The current (as of 2003-03-16) bulk build system works in the
following manner:

1)  All installed packages are removed.

2)  Packages listed in the BULK_PREREQ variable are installed.  This
    must be done before step 2 as some packages (like xpkgwedge) can
    affect the dependencies of other packages when installed.

3)  Each package directory is visited and its explicitly listed
    dependencies are extracted and put in a 'dependstree' file.  The
    mk/bulk/tflat script is used to generate flattened dependencies
    for all packages from this dependstree file in both the up and
    down directions.  The result is a file 'dependsfile' which has one
    line per package that lists all build dependencies.  Additionally,
    a 'supportsfile' is created which has one line for each package
    and lists all packages which depend upon the listed pacakge.
    Finally, tsort(1) is applied to the 'dependstree' file to
    determine the correct build order for the bulk build.  The build
    order is stored in a 'buildorder' file.  This is all achieved via
    the 'bulk-cache' top level target.  By extracting dependencies in
    this fashion, we avoid highly redundant recursive make calls.  For
    example, we no longer need to use a recursive make to find the
    dependencies for libtool literally thousands and thousands of
    times throughout the build.

4)  During the build, the 'buildorder' file is consulted to figure out
    which package should be built next.  Then to build the package,
    the following steps are taken:

    a)  Check for the existance of a '.broken' file in the package
    directory.  If this file exists, then the package is already
    broken for some reason so move on to the next package.

    b)  Remove all packages which are not needed to build the current
    package.  This dependency list is obtained from the 'dependsfile'
    created in step 3 and the BULK_PREREQ variable.

    c)  Install via pkg_add all packages which are needed to build the
    current package.  We are able to do this because we have been
    building our packages in a bottom up order so all dependencies
    should have been build.

    d)  Build and package the package.

    e)  If the package build fails, then we copy over the build log to
    a .broken file and in addition, we consult the 'supportsfile' and
    mark all packages which depend upon this one as broken by adding a
    line to their .broken files (creating them if needed).  By going
    ahead and marking these packages as broken, we avoid wasting time
    on them later.

    f)  Append the package directory name to the top level pkgsrc
    '.make' file to indicate that we have processed this package.

5)  Run the mk/bulk/post-build script to collect the summary and
    generate html pages and the email we've all seen.

====================================================================
Single Machine Build Comments
====================================================================

There are several features of this approach that are worth mentioning
explicitly.  

1)  Packages are built in the correct order.  We don't want to rebuild
    the gnome meta-pkg and then rebuild gnome-libs for example.

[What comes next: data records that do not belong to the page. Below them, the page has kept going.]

/-- **`b_{i+1,j+1}(Xa, Xb) = b_{ij}(a, b)`**: the form of `(Xa, Xb)` is `zw·` the form of `(a, b)`. [this file, §896] -/
theorem bezCoeff_X_mul_X_mul_succ_succ (a b : R[X]) (i j : ℕ) : bezCoeff (Polynomial.X * a) (Polynomial.X * b) (i + 1) (j + 1) = bezCoeff a b i j := by
  have h1 : bezCoeff a (Polynomial.X * b) (i + 1) j = -bezCoeff (Polynomial.X * b) a (i + 1) j := bezCoeff_swap (Polynomial.X * b) a (i + 1) j
  have h2 : bezCoeff (Polynomial.X * b) a (i + 1) j = bezCoeff b a j i - b.coeff j * a.coeff (i + 1) := by
    rw [← bezCoeff_comm, bezCoeff_X_mul_left_succ]
  have h3 : bezCoeff b a j i = -bezCoeff a b i j := by rw [bezCoeff_swap, bezCoeff_comm]
  rw [bezCoeff_X_mul_left_succ, coeff_X_mul, h1, h2, h3]
  ring

/-- **`B_n(g, X·g₁) = B_n(g, f)` when `f = c·g + X·g₁`** (the Bezoutian is bilinear and alternating). [this file, §896] -/
theorem bezoutian_routh_right (n : ℕ) {f g g₁ : R[X]} {c : R} (hf : f = C c * g + Polynomial.X * g₁) : bezoutian n g (Polynomial.X * g₁) = bezoutian n g f := by
  rw [hf, bezoutian_add_right, ← smul_eq_C_mul, bezoutian_smul_right, bezoutian_self, smul_zero, zero_add]

end Identities

/-! ## §897. The quadratic forms and the bordering lemma -/

/-- **The bordering on forms: `xᵀ B_{k+1}(Xa, Xb) x = x′ᵀ B_k(a, b) x′`** with `x′_i = x_{i+1}`. [this file §897] -/
theorem dotProduct_bezoutian_X_mul_X_mul_mulVec {R : Type*} [CommRing R] (k : ℕ) (a b : R[X]) (x : Fin (k + 1) → R) :
    x ⬝ᵥ (bezoutian (k + 1) (Polynomial.X * a) (Polynomial.X * b) *ᵥ x) = (x ∘ Fin.succ) ⬝ᵥ (bezoutian k a b *ᵥ (x ∘ Fin.succ)) := by
  simp only [dotProduct, Matrix.mulVec, Fin.sum_univ_succ, bezoutian_apply, Fin.val_zero, Fin.val_succ, bezCoeff_X_mul_X_mul_zero_left, bezCoeff_X_mul_X_mul_zero_right,
    bezCoeff_X_mul_X_mul_succ_succ, zero_mul, mul_zero, Finset.sum_const_zero, zero_add, Function.comp_apply]

/-- **`xᵀ B_{k+1}(f, X·g) x = c·(Σ g_i x_i)² + x′ᵀ B_k(g₁, g) x′` for `f = c·g + X·g₁`.** [this file §897] -/
theorem dotProduct_bezoutian_routh_mulVec {k : ℕ} {f g g₁ : ℝ[X]} {c : ℝ} (hf : f = C c * g + Polynomial.X * g₁) (x : Fin (k + 1) → ℝ) :
    x ⬝ᵥ (bezoutian (k + 1) f (Polynomial.X * g) *ᵥ x) = c * ((fun i : Fin (k + 1) => g.coeff i) ⬝ᵥ x) ^ 2 + (x ∘ Fin.succ) ⬝ᵥ (bezoutian k g₁ g *ᵥ (x ∘ Fin.succ)) := by
  -- the quadratic form of a dyad: `xᵀ (v vᵀ) x = (v·x)²` (folklore; PROVED privately elsewhere in the tree, inlined here)
  have hdyad : ∀ v : Fin (k + 1) → ℝ, x ⬝ᵥ (Matrix.vecMulVec v v *ᵥ x) = (v ⬝ᵥ x) ^ 2 := fun v => by
    simp only [dotProduct, Matrix.mulVec, Matrix.vecMulVec_apply, sq, Finset.sum_mul_sum]
    refine Finset.sum_congr rfl fun i _ => ?_
    rw [Finset.mul_sum]
    exact Finset.sum_congr rfl fun j _ => by ring
  rw [hf, bezoutian_add_left, ← smul_eq_C_mul, bezoutian_smul_left, Matrix.add_mulVec, dotProduct_add, Matrix.smul_mulVec, dotProduct_smul, bezoutian_self_X_mul,
    hdyad, dotProduct_bezoutian_X_mul_X_mul_mulVec, smul_eq_mul]

/-- **The bordering lemma: if `xᵀ B x = c (v·x)² + x′ᵀ M x′` for all `x` (`x′ = x ∘ succ`), then `B ≻ 0 ⟺ c·v₀² > 0 ∧ M ≻ 0`** (real symmetric `B`, `M`). (`⇒`: test `e₀`, and lift `y ≠ 0` to
`x = (x₀, y)` with `v·x = 0`; `⇐`: split `x′ = 0` / `x′ ≠ 0`.) [this file §897] -/
theorem posDef_iff_of_border {k : ℕ} {B : Matrix (Fin (k + 1)) (Fin (k + 1)) ℝ} {M : Matrix (Fin k) (Fin k) ℝ} (hB : B.IsSymm) (hM : M.IsSymm) {c : ℝ} {v : Fin (k + 1) → ℝ}
    (hform : ∀ x : Fin (k + 1) → ℝ, x ⬝ᵥ (B *ᵥ x) = c * (v ⬝ᵥ x) ^ 2 + (x ∘ Fin.succ) ⬝ᵥ (M *ᵥ (x ∘ Fin.succ))) :
    B.PosDef ↔ 0 < c * v 0 ^ 2 ∧ M.PosDef := by
  rw [Matrix.posDef_iff_dotProduct_mulVec, Matrix.posDef_iff_dotProduct_mulVec]
  simp only [star_trivial, Matrix.isHermitian_iff_isSymm]
  constructor
  · rintro ⟨-, h⟩
    -- test vector `e₀`
    have h0 : 0 < c * v 0 ^ 2 := by
      have := h (x := Pi.single 0 1) (by simp)
      rw [hform, dotProduct_single, mul_one] at this
      have hz : (Pi.single (0 : Fin (k + 1)) (1 : ℝ)) ∘ Fin.succ = 0 := by
        funext j; simp
      rwa [hz, Matrix.mulVec_zero, dotProduct_zero, add_zero] at this
    have hv0 : v 0 ≠ 0 := by rintro hv; rw [hv] at h0; simp at h0
    refine ⟨h0, hM, fun y hy => ?_⟩
    -- lift `y` to `x = (x₀, y)` with `v · x = 0`
    set x : Fin (k + 1) → ℝ := Fin.cons (-(∑ i : Fin k, v i.succ * y i) / v 0) y with hx
    have hxs : x ∘ Fin.succ = y := by funext i; simp [hx]
    have hvx : v ⬝ᵥ x = 0 := by
      rw [dotProduct, Fin.sum_univ_succ]
      simp only [hx, Fin.cons_zero, Fin.cons_succ]
      field_simp
      ring
    have hx0 : x ≠ 0 := fun h0' => hy (by rw [← hxs, h0']; rfl)
    have := h hx0
    rwa [hform, hvx, hxs, zero_pow two_ne_zero, mul_zero, zero_add] at this
  · rintro ⟨hc, -, hMpos⟩
    have hc' : 0 < c := by
      rcases lt_trichotomy c 0 with h | h | h
      · nlinarith [sq_nonneg (v 0)]
      · rw [h, zero_mul] at hc; exact absurd hc (lt_irrefl _)
      · exact h
    refine ⟨hB, fun x hx => ?_⟩
    rw [hform]
    by_cases hy : x ∘ Fin.succ = 0
    · have hx0 : x 0 ≠ 0 := by
        intro h0
        apply hx
        funext i
        refine Fin.cases ?_ (fun j => ?_) i
        · exact h0
        · exact congr_fun hy j
      have hvx : v ⬝ᵥ x = v 0 * x 0 := by
        rw [dotProduct, Fin.sum_univ_succ]
        have : ∑ i : Fin k, v i.succ * x i.succ = 0 := Finset.sum_eq_zero fun i _ => by rw [show x i.succ = (x ∘ Fin.succ) i from rfl, hy]; simp
        rw [this, add_zero]
      rw [hy, Matrix.mulVec_zero, dotProduct_zero, add_zero, hvx]
      have hv0 : v 0 ≠ 0 := by rintro hv; rw [hv] at hc; simp at hc
      exact mul_pos hc' (sq_pos_iff.2 (mul_ne_zero hv0 hx0))
    · exact add_pos_of_nonneg_of_pos (mul_nonneg hc'.le (sq_nonneg _)) (hMpos hy)

/-- **`B_{k+1}(f, X·g) ≻ 0 ⟺ c·g(0)² > 0 ∧ B_k(g₁, g) ≻ 0` for `f = c·g + X·g₁`** (real polynomials, any `k`). [this file §897] -/
theorem posDef_bezoutian_X_mul_iff_routh {k : ℕ} {f g g₁ : ℝ[X]} {c : ℝ} (hf : f = C c * g + Polynomial.X * g₁) :
    (bezoutian (k + 1) f (Polynomial.X * g)).PosDef ↔ 0 < c * g.coeff 0 ^ 2 ∧ (bezoutian k g₁ g).PosDef :=
  posDef_iff_of_border (v := fun i : Fin (k + 1) => g.coeff i) (bezoutian_isSymm _ _ _) (bezoutian_isSymm _ _ _) (dotProduct_bezoutian_routh_mulVec hf)

/-! ## §898. Routh's step -/

/-- If `g(0) ≠ 0` then `f = c·g + X·g₁` with `c = f(0)/g(0)` and `g₁ = (f − c g)/X`. [bookkeeping; this file §898] -/
theorem eq_C_mul_add_X_mul_divX {f g : ℝ[X]} (hg0 : g.coeff 0 ≠ 0) : f = C (f.coeff 0 / g.coeff 0) * g + Polynomial.X * (f - C (f.coeff 0 / g.coeff 0) * g).divX := by
  have h := X_mul_divX_add (f - C (f.coeff 0 / g.coeff 0) * g)
  have h0 : (f - C (f.coeff 0 / g.coeff 0) * g).coeff 0 = 0 := by
    rw [coeff_sub, coeff_C_mul, div_mul_cancel₀ _ hg0, sub_self]
  rw [h0, map_zero, add_zero] at h
  rw [h, add_sub_cancel]

/-- A Hurwitz `p = f(X²) + X g(X²)` of positive degree has `g(0) = p_1 ≠ 0`. [N198; this file §898] -/
theorem coeff_zero_ne_zero_of_forall_re_neg {f g : ℝ[X]} (hp : 1 ≤ (expand ℝ 2 f + Polynomial.X * expand ℝ 2 g).natDegree)
    (h : ∀ z ∈ ((expand ℝ 2 f + Polynomial.X * expand ℝ 2 g).map (algebraMap ℝ ℂ)).roots, z.re < 0) : g.coeff 0 ≠ 0 := by
  have hp0 : expand ℝ 2 f + Polynomial.X * expand ℝ 2 g ≠ 0 := by rintro h0; rw [h0, natDegree_zero] at hp; exact absurd hp (by omega)
  have := leadingCoeff_mul_coeff_pos_of_forall_re_neg hp0 h 1 hp
  rw [show (1 : ℕ) = 2 * 0 + 1 by ring, coeff_odd_eq] at this
  intro hg0
  rw [hg0, mul_zero] at this
  exact lt_irrefl _ this

/-- **ROUTH'S STEP, EVEN DEGREE (Holtz Thm 2): for `p = f(X²) + X g(X²)` with `deg f = m + 2`, `deg g ≤ m + 1` (so `deg p = 2m + 4`), put `c = f(0)/g(0)`, `g₁ = (f − c g)/X`; then `p` is a Hurwitz
polynomial iff `c > 0` and `p̃ = g(X²) + X g₁(X²)` (degree `2m + 3`) is a Hurwitz polynomial.** [Holtz 2003 Thm 2 (Routh 1877); this file §898] -/
theorem forall_re_neg_iff_routh_of_even (m : ℕ) {f g : ℝ[X]} (hf : f.natDegree = m + 2) (hg : g.natDegree ≤ m + 1) :
    (∀ z ∈ ((expand ℝ 2 f + Polynomial.X * expand ℝ 2 g).map (algebraMap ℝ ℂ)).roots, z.re < 0) ↔
      0 < f.coeff 0 / g.coeff 0 ∧
        ∀ z ∈ ((expand ℝ 2 g + Polynomial.X * expand ℝ 2 (f - C (f.coeff 0 / g.coeff 0) * g).divX).map (algebraMap ℝ ℂ)).roots, z.re < 0 := by
  set c := f.coeff 0 / g.coeff 0 with hc
  set g₁ := (f - C c * g).divX with hg₁
  have hp : (expand ℝ 2 f + Polynomial.X * expand ℝ 2 g).natDegree = 2 * m + 4 := by
    rw [natDegree_even_add_odd_of_lt_left (by omega), hf]; ring
  by_cases hg0 : g.coeff 0 = 0
  · have hc0 : c = 0 := by rw [hc, hg0, div_zero]
    refine ⟨fun h => absurd hg0 (coeff_zero_ne_zero_of_forall_re_neg (by rw [hp]; omega) h), fun h => ?_⟩
    rw [hc0] at h
    exact absurd h.1 (lt_irrefl _)
  have hfg : f = C c * g + Polynomial.X * g₁ := eq_C_mul_add_X_mul_divX hg0
  have hsub : (f - C c * g).natDegree = m + 2 := by
    rw [natDegree_sub_eq_left_of_natDegree_lt (lt_of_le_of_lt ((natDegree_C_mul_le _ _).trans hg) (by omega)), hf]
  have hg₁d : g₁.natDegree = m + 1 := by rw [hg₁, natDegree_divX_eq_natDegree_tsub_one, hsub]; rfl
  have hg₁0 : g₁ ≠ 0 := by rintro h0; rw [h0, natDegree_zero] at hg₁d; omega
  have hp₁ : (expand ℝ 2 g + Polynomial.X * expand ℝ 2 g₁).natDegree = 2 * m + 3 := by
    rw [natDegree_even_add_odd_of_le_right hg₁0 (by omega), hg₁d]; ring
  rw [forall_re_neg_iff_posDef_bezoutian_and (t := 2 * m + 3) (m₁ := m + 1) (m₂ := m + 1) (by ring) le_rfl (Nat.le_succ _) f g (by omega),
    forall_re_neg_iff_posDef_bezoutian_and (t := 2 * m + 2) (m₁ := m + 1) (m₂ := m) (by ring) (Nat.le_succ _) le_rfl g g₁ (by omega),
    bezoutian_routh_right (m + 1 + 1) hfg, posDef_bezoutian_X_mul_iff_routh hfg, mul_pos_iff_of_pos_right (sq_pos_iff.2 hg0)]
  tauto

/-- **ROUTH'S STEP, ODD DEGREE (Holtz Thm 2): for `p = f(X²) + X g(X²)` with `deg g = m + 1`, `deg f ≤ m + 1` (so `deg p = 2m + 3`), with `c = f(0)/g(0)`, `g₁ = (f − c g)/X`: `p` is a Hurwitz
polynomial iff `c > 0` and `p̃ = g(X²) + X g₁(X²)` (degree `2m + 2`) is a Hurwitz polynomial.** [Holtz 2003 Thm 2 (Routh 1877); this file §898] -/
theorem forall_re_neg_iff_routh_of_odd (m : ℕ) {f g : ℝ[X]} (hg : g.natDegree = m + 1) (hf : f.natDegree ≤ m + 1) :
    (∀ z ∈ ((expand ℝ 2 f + Polynomial.X * expand ℝ 2 g).map (algebraMap ℝ ℂ)).roots, z.re < 0) ↔
      0 < f.coeff 0 / g.coeff 0 ∧
        ∀ z ∈ ((expand ℝ 2 g + Polynomial.X * expand ℝ 2 (f - C (f.coeff 0 / g.coeff 0) * g).divX).map (algebraMap ℝ ℂ)).roots, z.re < 0 := by
  set c := f.coeff 0 / g.coeff 0 with hc
  set g₁ := (f - C c * g).divX with hg₁
  have hg0' : g ≠ 0 := by rintro rfl; simp at hg
  have hp : (expand ℝ 2 f + Polynomial.X * expand ℝ 2 g).natDegree = 2 * m + 3 := by
    rw [natDegree_even_add_odd_of_le_right hg0' (by omega), hg]; ring
  by_cases hg0 : g.coeff 0 = 0
  · have hc0 : c = 0 := by rw [hc, hg0, div_zero]
    refine ⟨fun h => absurd hg0 (coeff_zero_ne_zero_of_forall_re_neg (by rw [hp]; omega) h), fun h => ?_⟩
    rw [hc0] at h
    exact absurd h.1 (lt_irrefl _)
  have hfg : f = C c * g + Polynomial.X * g₁ := eq_C_mul_add_X_mul_divX hg0
  have hg₁d : g₁.natDegree ≤ m := by
    rw [hg₁, natDegree_divX_eq_natDegree_tsub_one]
    have : (f - C c * g).natDegree ≤ m + 1 := (natDegree_sub_le _ _).trans (max_le hf ((natDegree_C_mul_le _ _).trans hg.le))
    omega
  have hp₁ : (expand ℝ 2 g + Polynomial.X * expand ℝ 2 g₁).natDegree = 2 * m + 2 := by
    rw [natDegree_even_add_odd_of_lt_left (by omega), hg]; ring
  rw [forall_re_neg_iff_posDef_bezoutian_and (t := 2 * m + 2) (m₁ := m + 1) (m₂ := m) (by ring) (Nat.le_succ _) le_rfl f g (by omega),
    forall_re_neg_iff_posDef_bezoutian_and (t := 2 * m + 1) (m₁ := m) (m₂ := m) (by ring) le_rfl (Nat.le_succ _) g g₁ (by omega),
    bezoutian_routh_right (m + 1) hfg, posDef_bezoutian_X_mul_iff_routh hfg, mul_pos_iff_of_pos_right (sq_pos_iff.2 hg0)]
  tauto

end Summit.Ventures.HSemireg.Wedge.HankelOuter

2)  Restarting the build is a cheap operation.  Remember that this
    build can take weeks or more.  In fact the 1.6 build took nearly 6
    weeks on a sparc 20!  If for some reason, the build needs to be
    interrupted, it can be easily restarted because in step 4f we keep
    track of what has been built in a file.  The lines in the build
    script which control this are:

      for pkgdir in `cat $ORDERFILE` ; do
        if ! grep -q "^${pkgdir}\$" $BUILDLOG ; then
          (cd $pkgdir && \
             nice -n 20 ${BMAKE} USE_BULK_CACHE=yes bulk-package)
        fi
      done

    In addition to storing the progress to disk, the bulk cache files
    (the 'dependstreefile', 'dependsfile', 'supportsfile', and
    'orderfile') are stored on disk so they do not need to be
    recreated if a build is stopped and then restarted.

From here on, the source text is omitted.